[[ Data extracts open ]]

/-!
# Log-Lipschitz kernel-difference bounds for singular kernels of degree `-2` on `ℝ³`

Analysis/FluidPDE support file (theorems only, no definitions, no named facts) on the discharge
path of the named fact
`Literature.Analysis.FluidPDE.ShirotaYanagisawa1993_periodicCylinderLogDivCurlEstimate`
(`Ferrari1993LogEstimateReduction.lean`; Shirota–Yanagisawa 1993, (15) p. 80; Ferrari 1993,
Cor. 1 (31) p. 286: the logarithmic `W^{1,∞}` bound of a divergence-free field tangential on the
wall by the sup norm of its vorticity). The planned discharge (see the module docstring of the
review, `NOTES.md` of unit `rsplit-…S-893994fbf1`) does **not** go through Green matrices: it
bounds the modulus of continuity of the velocity at scale `δ`,
`|v(x + h) − v(x)| ≲ ‖ω‖_∞ |h| (1 + log(R/|h|)) + …`, `|h| = δ`, from a whole-space Biot–Savart
identity for a Lipschitz, compactly supported field (the velocity reflected across the wall by
the inversion in the cylinder and cut off), and passes from difference quotients at scale `δ` to
the derivative by the `C^{1,1/2}` Morrey bound already in the tree
(`periodicCylinder_fderiv_holderHalf_norm_le`). The kernel-level input of that argument is the
classical *log-Lipschitz* computation (Yudovich; Majda–Bertozzi, *Vorticity and Incompressible
Flow*, Lemma 8.1 and its proof: split `∫ |K(x − y) − K(z − y)| |f(y)| dy` at `|x − y| = 2|x − z|`),
which this file proves once and for all for the tree's singular kernels of degree `-2`
(`NewtonPotentialHolder.IsSingularKernel k 2 A B`: `|k(w)| ≤ A|w|⁻²` and
`|k(x − y) − k(z − y)| ≤ B|x − z||x − y|⁻³` for `|x − y| ≥ 2|x − z|`; e.g. `∂ⱼΓ`, and — uniformly in
the regularisation parameter — the regularised kernels `zⱼ/(4π(|z|² + ε²)^{3/2})` of the discharge):
with `d = |x − z| > 0` and `c₃ = 3|B₁|`,

* `lintegral_enorm_kernel_sub_mul_le_log` — **bounded density** `|F| ≤ M` vanishing off
  `B(x, R)`, `2d ≤ R`: `∫ |k(x−y) − k(z−y)| |F(y)| dy ≤ M c₃ d (5A + B log(R/(2d)))`
  (near ball `B(x, 2d) ⊆ B(z, 3d)` by the size bound, annulus `2d ≤ |x−y| < R` by the regularity
  bound and `∫_{2d ≤ |x−y| < R} |x−y|⁻³ = c₃ log(R/(2d))`, `integral_annulus_norm_rpow_neg_three`);
* `lintegral_enorm_kernel_sub_mul_le_of_le_mul_norm` — **density vanishing linearly at `x`**,
  `|F(y)| ≤ Λ|x − y|` on `B(x, R)`, zero outside, `2d ≤ R`:
  `∫ |k(x−y) − k(z−y)| |F(y)| dy ≤ Λ c₃ d (8Ad + BR)` (no logarithm: the extra factor `|x − y|`
  makes the annulus integral `∫ |x − y|⁻²` converge);
* `lintegral_enorm_kernel_sub_mul_le_far` — **density supported in the shell**
  `R/2 ≤ |x − y| < R`, `4d ≤ R`: `∫ |k(x−y) − k(z−y)| |F(y)| dy ≤ 8Bd R⁻³ ∫|F|`;
* the real-valued corollaries `abs_integral_kernel_sub_mul_le_log`, `…_of_le_mul_norm`,
  `…_far` (integrability included) for a.e.-strongly measurable `F`.

In the discharge the three densities are, respectively, the (reflected) vorticity cut off near
`x` (bounded by the sup of `|curl v|`), the divergence defect of the reflected field (bounded by
`dist(y, wall) · sup ‖Dv‖ ≤ |x − y| sup ‖Dv‖`, absorbed for `R` small), and the cut-off terms
`∇χ × w`, `∇χ · w` (controlled by the local `L¹` norm of `v`, i.e. by the energy).

## Mathlib / tree search

Tree (used): `IsSingularKernel`, `lintegral_ball_enorm_kernel_rpow_le`,
`lintegral_ball_comp_sub_left`, `lintegral_ball_norm_rpow_neg` (`NewtonPotentialHolder`);
`lintegral_annulus_norm_rpow_neg_three` (`NewtonKernelLogPotential`; the logarithm, proved there
for Ferrari's (37)). `lean search 'log.?Lipschitz|kernel_sub_mul'`: no log-Lipschitz kernel bound
in the tree (the Hölder-density form `IsHolderCZKernel.norm_czDiff_le_log` is a different
estimate: it needs a continuous density). Mathlib: `lintegral_add_compl`, `lintegral_indicator`,
`lintegral_sub_left_eq_self`, `enorm_integral_le_lintegral_enorm`.

## References

* A. J. Majda, A. L. Bertozzi, *Vorticity and Incompressible Flow*, CUP 2002, Lemma 8.1 and its
  proof (quasi-Lipschitz estimate for the Biot–Savart kernel: split at `2d`).
  [MajdaBertozziCUP2002]
* A. B. Ferrari, Comm. Math. Phys. 155 (1993) 277–294, proof of Prop. 1, (37) p. 287 (the
  logarithm of the annulus integral). [Ferrari1993]
-/

noncomputable section

open MeasureTheory Set Function Filter Metric Real
open _root_.Topology
open scoped NNReal ENNReal

namespace Literature.Analysis.FluidPDE

namespace NewtonPotentialHolder

variable {k : (EuclideanSpace ℝ (Fin 3)) → ℝ} {A B : ℝ}

/-! ### Translated radial integrals -/

/-- Translation for annuli: `∫⁻_{B(x,R) \ B(x,r)} g(x - y) dy = ∫⁻_{B(0,R) \ B(0,r)} g(z) dz`.
[folklore] -/
theorem lintegral_annulus_comp_sub_left (g : (EuclideanSpace ℝ (Fin 3)) → ℝ≥0∞) (x : (EuclideanSpace ℝ (Fin 3))) (r R : ℝ) :
    ∫⁻ y in ball x R \ ball x r, g (x - y) = ∫⁻ z in ball (0 : (EuclideanSpace ℝ (Fin 3))) R \ ball 0 r, g z := by
  have hS : MeasurableSet (ball x R \ ball x r) := measurableSet_ball.diff measurableSet_ball
  have hS0 : MeasurableSet (ball (0 : (EuclideanSpace ℝ (Fin 3))) R \ ball 0 r) := measurableSet_ball.diff measurableSet_ball
  rw [← lintegral_indicator hS, ← lintegral_indicator hS0,
    ← lintegral_sub_left_eq_self (fun z => (ball (0 : (EuclideanSpace ℝ (Fin 3))) R \ ball 0 r).indicator g z) x]
  congr 1
  funext y
  have hmem : y ∈ ball x R \ ball x r ↔ x - y ∈ ball (0 : (EuclideanSpace ℝ (Fin 3))) R \ ball 0 r := by
    simp only [Set.mem_sdiff, mem_ball, dist_eq_norm, norm_sub_rev y x, sub_zero]
  by_cases hy : y ∈ ball x R \ ball x r
  · rw [indicator_of_mem hy, indicator_of_mem (hmem.1 hy)]
  · rw [indicator_of_notMem hy, indicator_of_notMem fun h => hy (hmem.2 h)]

/-- The logarithm about a general centre:
`∫⁻_{r ≤ |x−y| < R} |x − y|⁻³ dy = ENNReal.ofReal (3|B₁| log(R/r))` for `0 < r ≤ R`. [folklore] -/
theorem lintegral_annulus_norm_sub_rpow_neg_three (x : (EuclideanSpace ℝ (Fin 3))) {r R : ℝ} (hr : 0 < r) (hrR : r ≤ R) :
    ∫⁻ y in ball x R \ ball x r, ENNReal.ofReal (‖x - y‖ ^ (-3 : ℝ)) =
      ENNReal.ofReal (3 * (volume : Measure (EuclideanSpace ℝ (Fin 3))).real (ball 0 1) * Real.log (R / r)) := by
  rw [lintegral_annulus_comp_sub_left (fun z => ENNReal.ofReal (‖z‖ ^ (-3 : ℝ))) x r R]
  exact lintegral_annulus_norm_rpow_neg_three hr hrR

/-- Radial power integral about a general centre:
`∫⁻_{B(x,r)} |x − y|^{-s} dy = ENNReal.ofReal (3|B₁| r^{3-s}/(3-s))` for `s < 3`, `r > 0`.
[folklore] -/
theorem lintegral_ball_norm_sub_rpow_neg (x : (EuclideanSpace ℝ (Fin 3))) {s r : ℝ} (hs : s < 3) (hr : 0 < r) :
    ∫⁻ y in ball x r, ENNReal.ofReal (‖x - y‖ ^ (-s)) =
      ENNReal.ofReal (3 * (volume : Measure (EuclideanSpace ℝ (Fin 3))).real (ball 0 1) * (r ^ (3 - s) / (3 - s))) := by
  rw [lintegral_ball_comp_sub_left (fun z => ENNReal.ofReal (‖z‖ ^ (-s))) x r]
  exact lintegral_ball_norm_rpow_neg hs hr

/-- Size bound on a ball about the centre, first power:
`∫⁻_{B(w,ρ)} |k(w − y)| dy ≤ ENNReal.ofReal (A · 3|B₁| · ρ)` for a singular kernel of degree `-2`.
[folklore] -/
theorem lintegral_ball_enorm_kernel_le (hk : IsSingularKernel k 2 A B) (hA : 0 ≤ A) (w : (EuclideanSpace ℝ (Fin 3)))
    {ρ : ℝ} (hρ : 0 < ρ) :
    ∫⁻ y in ball w ρ, ‖k (w - y)‖ₑ ≤
      ENNReal.ofReal (A * (3 * (volume : Measure (EuclideanSpace ℝ (Fin 3))).real (ball 0 1)) * ρ) := by
  have h := lintegral_ball_enorm_kernel_rpow_le hk hA (q := 1) one_pos (by norm_num) w hρ
  simp only [ENNReal.rpow_one, Real.rpow_one] at h
  refine h.trans_eq ?_
  congr 1
  have e : (3 : ℝ) - 2 * 1 = 1 := by norm_num
  rw [e, Real.rpow_one, div_one]
  ring

/-! ### The three log-Lipschitz bounds in `ℝ≥0∞` form -/

/-- **Log-Lipschitz kernel bound, bounded density** (Majda–Bertozzi, proof of Lemma 8.1, in the
form needed for Yudovich's log-Lipschitz estimate): for a singular kernel `k` of degree `-2` with
constants `A, B`, a density `F` with `|F| ≤ M` vanishing off `B(x, R)`, and `z ≠ x` with
`2|x − z| ≤ R`,
`∫ |k(x − y) − k(z − y)| |F(y)| dy ≤ M · 3|B₁| · |x − z| · (5A + B log(R/(2|x − z|)))`
(ball `|x − y| < 2d` by the size bound about `x` and about `z` — `B(x, 2d) ⊆ B(z, 3d)` —, annulus
`2d ≤ |x − y| < R` by the regularity bound and the logarithm). [cite: MajdaBertozziCUP2002, Lemma 8.1 (proof)] -/
theorem lintegral_enorm_kernel_sub_mul_le_log (hk : IsSingularKernel k 2 A B) (hA : 0 ≤ A)
    (hB : 0 ≤ B) {F : (EuclideanSpace ℝ (Fin 3)) → ℝ} {M R : ℝ} (hM : 0 ≤ M) (hFM : ∀ y, |F y| ≤ M) {x z : (EuclideanSpace ℝ (Fin 3))}
    (hxz : x ≠ z) (hR : 2 * ‖x - z‖ ≤ R) (hFR : ∀ y, R ≤ ‖x - y‖ → F y = 0) :
    ∫⁻ y, ‖(k (x - y) - k (z - y)) * F y‖ₑ ≤
      ENNReal.ofReal (M * (3 * (volume : Measure (EuclideanSpace ℝ (Fin 3))).real (ball 0 1)) * ‖x - z‖ *
        (5 * A + B * Real.log (R / (2 * ‖x - z‖)))) := by
  have hd : 0 < ‖x - z‖ := norm_pos_iff.2 (sub_ne_zero.2 hxz)
  set d : ℝ := ‖x - z‖ with hdd
  set c₃ : ℝ := 3 * (volume : Measure (EuclideanSpace ℝ (Fin 3))).real (ball 0 1) with hc₃
  have hc₃0 : 0 ≤ c₃ := three_mul_volume_real_ball_nonneg
  have hlog : 0 ≤ Real.log (R / (2 * d)) := Real.log_nonneg ((one_le_div (by positivity)).2 hR)
  set S : Set (EuclideanSpace ℝ (Fin 3)) := ball x (2 * d) with hS
  have hSm : MeasurableSet S := measurableSet_ball
  rw [← lintegral_add_compl (fun y => ‖(k (x - y) - k (z - y)) * F y‖ₑ) hSm]
  -- pointwise: `‖(k(x-y) - k(z-y)) F y‖ₑ ≤ (‖k(x-y)‖ₑ + ‖k(z-y)‖ₑ) * ofReal M`
  have hptM : ∀ y, ‖F y‖ₑ ≤ ENNReal.ofReal M := fun y => by
    rw [← ofReal_norm, Real.norm_eq_abs]
    exact ENNReal.ofReal_le_ofReal (hFM y)
  -- near field
  have hnear : ∫⁻ y in S, ‖(k (x - y) - k (z - y)) * F y‖ₑ ≤
      ENNReal.ofReal (A * c₃ * (2 * d)) * ENNReal.ofReal M +
        ENNReal.ofReal (A * c₃ * (3 * d)) * ENNReal.ofReal M := by
    have hkm : ∀ w : (EuclideanSpace ℝ (Fin 3)), Measurable fun y => k (w - y) := fun w =>
      hk.measurable.comp (measurable_const.sub measurable_id)
    have h1 : ∫⁻ y in S, ‖(k (x - y) - k (z - y)) * F y‖ₑ ≤
        ∫⁻ y in S, ‖k (x - y)‖ₑ * ENNReal.ofReal M + ‖k (z - y)‖ₑ * ENNReal.ofReal M := by
      refine lintegral_mono fun y => ?_
      rw [enorm_mul, ← add_mul]
      exact mul_le_mul' enorm_sub_le (hptM y)
    refine h1.trans ?_
    rw [lintegral_add_left' (((hkm x).enorm.mul_const _).aemeasurable),
      lintegral_mul_const' _ _ ENNReal.ofReal_ne_top, lintegral_mul_const' _ _ ENNReal.ofReal_ne_top]
    refine add_le_add ?_ ?_
    · gcongr
      exact lintegral_ball_enorm_kernel_le hk hA x (by positivity)
    · gcongr ?_ * _
      have hsub : S ⊆ ball z (3 * d) := by
        intro y hy
        rw [hS, mem_ball] at hy
        rw [mem_ball]
        have hxz' : dist x z = d := by rw [hdd, dist_eq_norm]
        calc dist y z ≤ dist y x + dist x z := dist_triangle _ _ _
          _ < 2 * d + d := by linarith
          _ = 3 * d := by ring
      exact (lintegral_mono_set hsub).trans (lintegral_ball_enorm_kernel_le hk hA z (by positivity))
  -- far field
  have hfar : ∫⁻ y in Sᶜ, ‖(k (x - y) - k (z - y)) * F y‖ₑ ≤
      ENNReal.ofReal (B * d * M) * ENNReal.ofReal (c₃ * Real.log (R / (2 * d))) := by
    set T : Set (EuclideanSpace ℝ (Fin 3)) := ball x R \ ball x (2 * d) with hT
    have hTm : MeasurableSet T := measurableSet_ball.diff measurableSet_ball
    have hpt : ∀ y ∈ Sᶜ, ‖(k (x - y) - k (z - y)) * F y‖ₑ ≤
        ENNReal.ofReal (B * d * M) * T.indicator (fun y => ENNReal.ofReal (‖x - y‖ ^ (-3 : ℝ))) y := by
      intro y hy
      have hy2 : 2 * d ≤ ‖x - y‖ := by
        rw [hS, mem_compl_iff, mem_ball, not_lt, dist_eq_norm, norm_sub_rev] at hy
        exact hy
      by_cases hyR : R ≤ ‖x - y‖
      · rw [hFR y hyR, mul_zero, enorm_zero]
        exact zero_le
      · have hyT : y ∈ T := by
          rw [hT, Set.mem_sdiff, mem_ball, mem_ball, dist_eq_norm, norm_sub_rev, not_lt]
          exact ⟨not_le.1 hyR, hy2⟩
        rw [indicator_of_mem hyT, enorm_mul, ← ENNReal.ofReal_mul (by positivity)]
        have hkd : |k (x - y) - k (z - y)| ≤ B * d * ‖x - y‖ ^ (-3 : ℝ) := by
          have h := hk.abs_sub_le x z y hxz hy2
          have e : (-(2 + 1) : ℝ) = -3 := by norm_num
          rwa [e] at h
        calc ‖k (x - y) - k (z - y)‖ₑ * ‖F y‖ₑ
            ≤ ENNReal.ofReal (B * d * ‖x - y‖ ^ (-3 : ℝ)) * ENNReal.ofReal M := by
              refine mul_le_mul' ?_ (hptM y)
              rw [← ofReal_norm, Real.norm_eq_abs]
              exact ENNReal.ofReal_le_ofReal hkd
          _ = ENNReal.ofReal (B * d * M * ‖x - y‖ ^ (-3 : ℝ)) := by
              rw [← ENNReal.ofReal_mul (by positivity)]
              ring_nf
    calc ∫⁻ y in Sᶜ, ‖(k (x - y) - k (z - y)) * F y‖ₑ
        ≤ ∫⁻ y in Sᶜ, ENNReal.ofReal (B * d * M) *
            T.indicator (fun y => ENNReal.ofReal (‖x - y‖ ^ (-3 : ℝ))) y :=
          setLIntegral_mono' hSm.compl hpt
      _ ≤ ∫⁻ y, ENNReal.ofReal (B * d * M) *
            T.indicator (fun y => ENNReal.ofReal (‖x - y‖ ^ (-3 : ℝ))) y :=
          lintegral_mono' Measure.restrict_le_self le_rfl
      _ = ENNReal.ofReal (B * d * M) * ∫⁻ y in T, ENNReal.ofReal (‖x - y‖ ^ (-3 : ℝ)) := by
          rw [lintegral_const_mul' _ _ ENNReal.ofReal_ne_top, lintegral_indicator hTm]
      _ = ENNReal.ofReal (B * d * M) * ENNReal.ofReal (c₃ * Real.log (R / (2 * d))) := by
          rw [hT, lintegral_annulus_norm_sub_rpow_neg_three x (by positivity) hR]
  refine (add_le_add hnear hfar).trans_eq ?_
  rw [← ENNReal.ofReal_mul (by positivity), ← ENNReal.ofReal_mul (by positivity),
    ← ENNReal.ofReal_mul (by positivity), ← ENNReal.ofReal_add (by positivity) (by positivity),
    ← ENNReal.ofReal_add (by positivity) (by positivity)]
  congr 1
  ring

[[ Data extracts closed ]]

*Required action*
With the line holding "rw [mem_ball]" as the first and the line holding "d := by ring" as the last, set down that range of the entries above exactly, and nothing else.

*Solution for this task*
        rw [mem_ball]
        have hxz' : dist x z = d := by rw [hdd, dist_eq_norm]
        calc dist y z ≤ dist y x + dist x z := dist_triangle _ _ _
          _ < 2 * d + d := by linarith
          _ = 3 * d := by ring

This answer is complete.